ADDICTION
August 31, 2016

A New and Improved War on Drugs?

The assumptions behind U.S. drug policy are sadly out of date, a new study finds.

Researchers from Rice University's Baker Institute would like to transform the nation's War on Drugs into a policy that does a better job. Their new report, “Rx for U.S. Drug Policy: A New Paradigm,” cites over 40 years of drug research supporting the position that it's well past time we began treating drug abuse as a public health issue instead of as a crime.

Traumatic childhood experience, mental illness and economic insecurity are more significant predictors of substance abuse than availability of the drugs.

Many of the same conclusions were also reached by the Shafer Commission Report, which was issued in the early 1970s. Back then, our leaders responded by declaring zero tolerance for illicit drug use and appointing Elvis Presley as a special agent in the Bureau of Narcotics and Dangerous Drugs — the first skirmishes of the War on Drugs. The Rice researchers are hoping for a more informed response this time around.

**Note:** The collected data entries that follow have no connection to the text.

import Summits.ResolutionOfSingularities.ResolutionOfSingularities.Theorems.PurelyInseparableDim4JointZigzagStep
import Summits.ResolutionOfSingularities.ResolutionOfSingularities.Theorems.PurelyInseparableDim4JointSurvival
import Summits.ResolutionOfSingularities.ResolutionOfSingularities.Theorems.PurelyInseparableDim4PointTreeWalk
import HarnessLib

/-!
# Purely inseparable four-folds: the JOINT TREE — finitely many pairwise disjoint COORDINATE members and POINT members,
# blown up in turn through any blowings up, as ONE marked resolution (brick S3 (c) «joint point∘coordinate chains»,
# part 7, cell `res-dim4-pi`; consumes typ-2 g3's (3a)/(3b) and typ-3's (3c))

[OURS · counted 0] (D-0157 DOOR 2; desk WORD #66 (4)(c), #74 (g); frame `PIDim4.TerminationImpliesOrderReduction`,
S3 (c); host item stmt-ResolutionOfSingularities-16155, helper). Nothing here proves resolution of singularities in
dimension ≥ 4 / characteristic `p` — NOT here, not anywhere in this programme.

A JOINT CONFIGURATION on an admissible prefix `M₀ ⇝ M′` (`IsMultipleBlowup M₀ σ M′`, `M₀` on a locally Noetherian
Jacobson `X`, `HasSNC M₀.boundary`, `mult = p`, `K = K̄`) consists of
* POINT members: finitely many closed points `x` with typ-3's `…PointTreeLocal` data (clean `p`-fold state,
  `Acc` of the point walk, hereditary one-step finiteness, zigzag chart reading `(z^p + s.F)·𝒪`);
* COORDINATE members: finitely many closed sets `c` with a state `s` (`s.F ≠ 0` clean), a Hironaka-permissible centre
  set `S`, `IsRegular (vanishingIdeal c).subscheme`, `HasSNCWith M′.boundary (vanishingIdeal c)` (FC-1, GLOBAL form),
  finitely many equimultiple pairs over `S` with well-founded finitely-branching POINT walks below every successor, and
  a ZIGZAG chart `X′ ←φ— Y —ψ→ 𝔸⁵` reading `M′` as `(z^p + s.F)·𝒪`, reading `vanishingIdeal c` as `𝓘Λ S`, covering `c`
  and seeing the whole centre `V(z, x_S)` (the configuration invariant of record, bus 22:13:48Z);
* pairwise disjoint, and covering every closed point of order `≥ p` of `M′`.

* **`exists_isMarkedResolution_of_joint_config`** — every joint configuration leads to a marked resolution of `M₀`
  (BGMW Def. 3.1.3). Induction on the number of coordinate members: with none left this is typ-3 g2's point forest
  (`exists_isMarkedResolution_of_config_local`); otherwise blow up one coordinate member along `vanishingIdeal c₁`
  (admissible: `IsMultipleBlowup.blowup` with the member's regularity / snc data and `c₁ ⊆ supp M′` read on the chart),
  the new stage carrying the joint configuration (point survivors: typ-3 g2 zigzag survival; coordinate survivors:
  part 4 `member_survival_global/zigzag`; new POINT members over `c₁`: part 6 `coord_zigzag_step_package`, finitely many
  by `finite_closedOver_zigzag_coord_of_finite_pairs`).

HONEST SCOPE: coordinate members are blown up in ANY order interleaved with nothing else needed — all their blow-ups are
admissible through any earlier blow-ups — but their SUCCESSORS are points (finite branching over each coordinate
centre); positive-dimensional successors (typ-2 g3's 3b⁺ boundary devices) are the next brick. Nothing about
termination. AI-produced formalisation, weaker than expert review.
bears_on: LADDER-RESOLUTION:D157-DOOR2 (res-dim4-pi · S3 (c) joint tree).
-/

set_option linter.dupNamespace false -- D-0017: single-problem summit path `Summit.<S>.<S>.…` by design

The fact that illegal drug use has remained remarkably stable over the last 40 years, despite many media claims of individual drug epidemics, and that most people who experiment with illegal drugs stop taking them fairly quickly are two of the study's findings that contradict the assumptions behind current policy. Like many other risky behaviors, drug use reaches a peak between ages 18 and 20. It then declines sharply by age 26 and drops gradually over the rest of a person's life span.

Over 80% of Americans consider the War on Drugs a failure. Since 1973, an estimated $1 trillion has been spent on eradication, interdiction and incarceration, all for a policy that few believe is working.

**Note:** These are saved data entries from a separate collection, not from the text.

import Mathlib
import Literature.Computability.AlgebraicComplexity.Hyperdeterminant
import Summits.ValiantsHypothesis.ValiantsHypothesis.Theorems.BorderApolarityBorelFixedBorderApolarity
import Summits.ValiantsHypothesis.ValiantsHypothesis.Theorems.DetQPDetqpThesisBorelFixedDescent

/-!
# `DetqpThesis` (stmt-ValiantsHypothesis-0315), line `four-dimensional-determinant` — stub B2d:
# Borel-fixed border-apolar witnesses for the padded four-dimensional determinant, from the parts

Crux `DetQP.DetqpThesis` (stmt-ValiantsHypothesis-0315), registered stub `stub_borelFixed_of_parts`.

`pp := X₀₀^{m-n} · H_n(X_ι)` is the padded four-dimensional determinant placed by
`ι : (Fin 4 → Fin n) → Fin m × Fin m` among the `m²` matrix variables; `H(n,m,ι)` is the group of
substitutions `M` (column `i` = image of `X i`) whose used block is the Kronecker product of four
upper triangular `a_r` (`M (ι I') (ι I) = ∏_r a_r (I'_r) (I_r)`), whose used columns have no other
entries, whose padding column is a scalar and whose unused columns are triangular for
`p ↦ p.1 * m + p.2` (character `M₀₀^{m-n} ∏_r ∏_i a_r(i,i) = 1`).  From (B2w) a generic
anti-dominant weight `μ`, (B2s) `H(n,m,ι) ⊆ Stab(pp)`, (B2t) the torus-limit operation on the set
`Y` of degree-wise Kuratowski limits `J = lim Ann(P_t)` (`P_t ∈ GL · det_m`) inside `Ann(pp)`, and
a point of `Y`, we produce a point of `Y` stable under `D ↦ Mᵀ · D` for all invertible `M ∈ H`:
(1) the torus limit of the given point is `μ`-graded; (2) DESCENT (`hdbf_descent`, the target-free
form of the route's `bfba_descent`) over the unipotent class `U = {V : V unit diagonal, Vᵀ ∈ H}` —
its elements lower `μ` (`bfH_dir`), have determinant one (`bfH_det_unipotent`) and their
contragredients `(V⁻¹)ᵀ = (Vᵀ)⁻¹` fix `pp` (B2s); (3) W4 (`bfH_W4`): `Mᵀ = V · diag(M)` with
`V ∈ U`, and `diag(M)` preserves graded `J_k` by genericity (`bfH_torus_stable`).  The per-analogue
is the landed route file `Theorems/BorderApolarityBorelFixedBorderApolarity.lean` (item 5781), from
whose `Lowering` companion the helper proofs are adapted.

References: A. Borel, *Linear Algebraic Groups* (1991), Thm 10.4 [Borel1991]; W. Buczyńska,
J. Buczyński, Duke Math. J. 170 (2021), Thm 31 [BuczynskaBuczynski2021]; A. Conner, A. Harper,
J. M. Landsberg, Forum Math. Pi 11 (2023), §2.4 [ConnerHarperLandsberg2023].  Folklore otherwise.
-/

noncomputable section

-- single-conjunct layout: Sub = Summit, duplicated namespace component intended
set_option linter.dupNamespace false

namespace Summit.ValiantsHypothesis.ValiantsHypothesis.Theorems.DetQPDetqpThesis

open Literature.Computability.AlgebraicComplexity MvPolynomial Filter
open scoped BigOperators Topology Matrix
open Summit.ValiantsHypothesis.ValiantsHypothesis.Theorems.BorderApolarityBorelFixedBorderApolarity
open Summit.ValiantsHypothesis.ValiantsHypothesis.Theorems.BorderApolarityToricFixedPoints
open Summit.ValiantsHypothesis.ValiantsHypothesis.Theorems.DetQPDetqpThesis.HdBorelFixed

/-! ## Directions of the moves of `H(n,m,ι)` -/

/-- **Off-diagonal entries of `H(n,m,ι)` lower the weight.**  Let `M` have the Kronecker used
block for upper triangular `a_r` (`hK`, `hup`), used columns without unused entries (`h2`), a
scalar padding column (`h3`) and unused columns triangular for `p ↦ p.1 * m + p.2` (`h4`), and let
`μ` be anti-dominant (`hAD1`–`hAD4`).  Then `M i j ≠ 0`, `i ≠ j` forces `μ j < μ i`. [folklore] -/
theorem bfH_dir {n m : ℕ} [NeZero m] (ι : (Fin 4 → Fin n) → Fin m × Fin m)
    (μ : Fin m × Fin m → ℤ)
    (hAD1 : ∀ I I' : Fin 4 → Fin n, (∀ r, I' r ≤ I r) → I ≠ I' → μ (ι I) < μ (ι I'))
    (hAD2 : ∀ p : Fin m × Fin m, p ∉ Set.range ι → p ≠ (0, 0) → ∀ I : Fin 4 → Fin n, μ p < μ (ι I))
    (hAD3 : ∀ p : Fin m × Fin m, p ∉ Set.range ι → p ≠ (0, 0) → μ p < μ (0, 0))
    (hAD4 : ∀ p q : Fin m × Fin m, p ∉ Set.range ι → p ≠ (0, 0) → q ∉ Set.range ι → q ≠ (0, 0) →
      (p.1 : ℕ) * m + (p.2 : ℕ) < (q.1 : ℕ) * m + (q.2 : ℕ) → μ q < μ p)
    (M : Matrix (Fin m × Fin m) (Fin m × Fin m) ℂ) (a : Fin 4 → Matrix (Fin n) (Fin n) ℂ)
    (hup : ∀ (r : Fin 4) (i j : Fin n), j < i → a r i j = 0)
    (hK : ∀ I I' : Fin 4 → Fin n, M (ι I') (ι I) = ∏ r, a r (I' r) (I r))
    (h2 : ∀ (I : Fin 4 → Fin n) (p : Fin m × Fin m), p ∉ Set.range ι → M p (ι I) = 0)
    (h3 : ∀ p : Fin m × Fin m, p ≠ (0, 0) → M p (0, 0) = 0)
    (h4 : ∀ p q : Fin m × Fin m, p ∉ Set.range ι → p ≠ (0, 0) → q ∉ Set.range ι → q ≠ (0, 0) →
      (p.1 : ℕ) * m + (p.2 : ℕ) < (q.1 : ℕ) * m + (q.2 : ℕ) → M q p = 0) :
    ∀ i j : Fin m × Fin m, i ≠ j → M i j ≠ 0 → μ j < μ i := by
  intro i j hij hM
  by_cases hj : j ∈ Set.range ι
  · obtain ⟨I, rfl⟩ := hj
    by_cases hi : i ∈ Set.range ι
    · obtain ⟨I', rfl⟩ := hi
      rw [hK] at hM
      refine hAD1 I I' (fun r => ?_) fun h => hij (congrArg ι h).symm
      by_contra hlt
      exact Finset.prod_ne_zero_iff.1 hM r (Finset.mem_univ r) (hup r _ _ (not_le.1 hlt))
    · exact absurd (h2 I i hi) hM
  by_cases hj0 : j = (0, 0)
  · rw [hj0] at hM hij
    exact absurd (h3 i hij) hM
  by_cases hi : i ∈ Set.range ι
  · obtain ⟨I, rfl⟩ := hi
    exact hAD2 j hj hj0 I
  by_cases hi0 : i = (0, 0)
  · rw [hi0]
    exact hAD3 j hj hj0
  have hne : (i.1 : ℕ) * m + (i.2 : ℕ) ≠ (j.1 : ℕ) * m + (j.2 : ℕ) := fun h =>
    hij (bfba_lin_injective i j h)
  rcases lt_or_gt_of_ne hne with hlt | hlt
  · exact hAD4 i j hi hi0 hj hj0 hlt
  · exact absurd (h4 j i hj hj0 hi hi0 hlt) hM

Among the study's findings:

  • Alcohol causes far more personal and social damage than any other drug. Illegal drugs comprise less than 20 percent of substance-use disorders in the U.S.
  • Marijuana's reputation as a "gateway" drug is not supported, even for more marijuana use. More than half of respondents under 60 have used it during their lifetime, but fewer than 10 percent use it regularly.
  • Few people progress to harder drugs. Current monthly use of cocaine is 0.6 percent; heroin and methamphetamine only 0.2 percent.
  • Traumatic childhood experience, mental illness and economic insecurity are more significant predictors of substance abuse than availability of the drugs.
  • The report offers drug charts, detailing over 40 years worth of research into how many people take specific drugs and who is doing so. The authors suggest that people simply pick whatever drug interests them the most and dive into its charts. They also provide a 20-page report, their prescription for a new U.S. drug policy.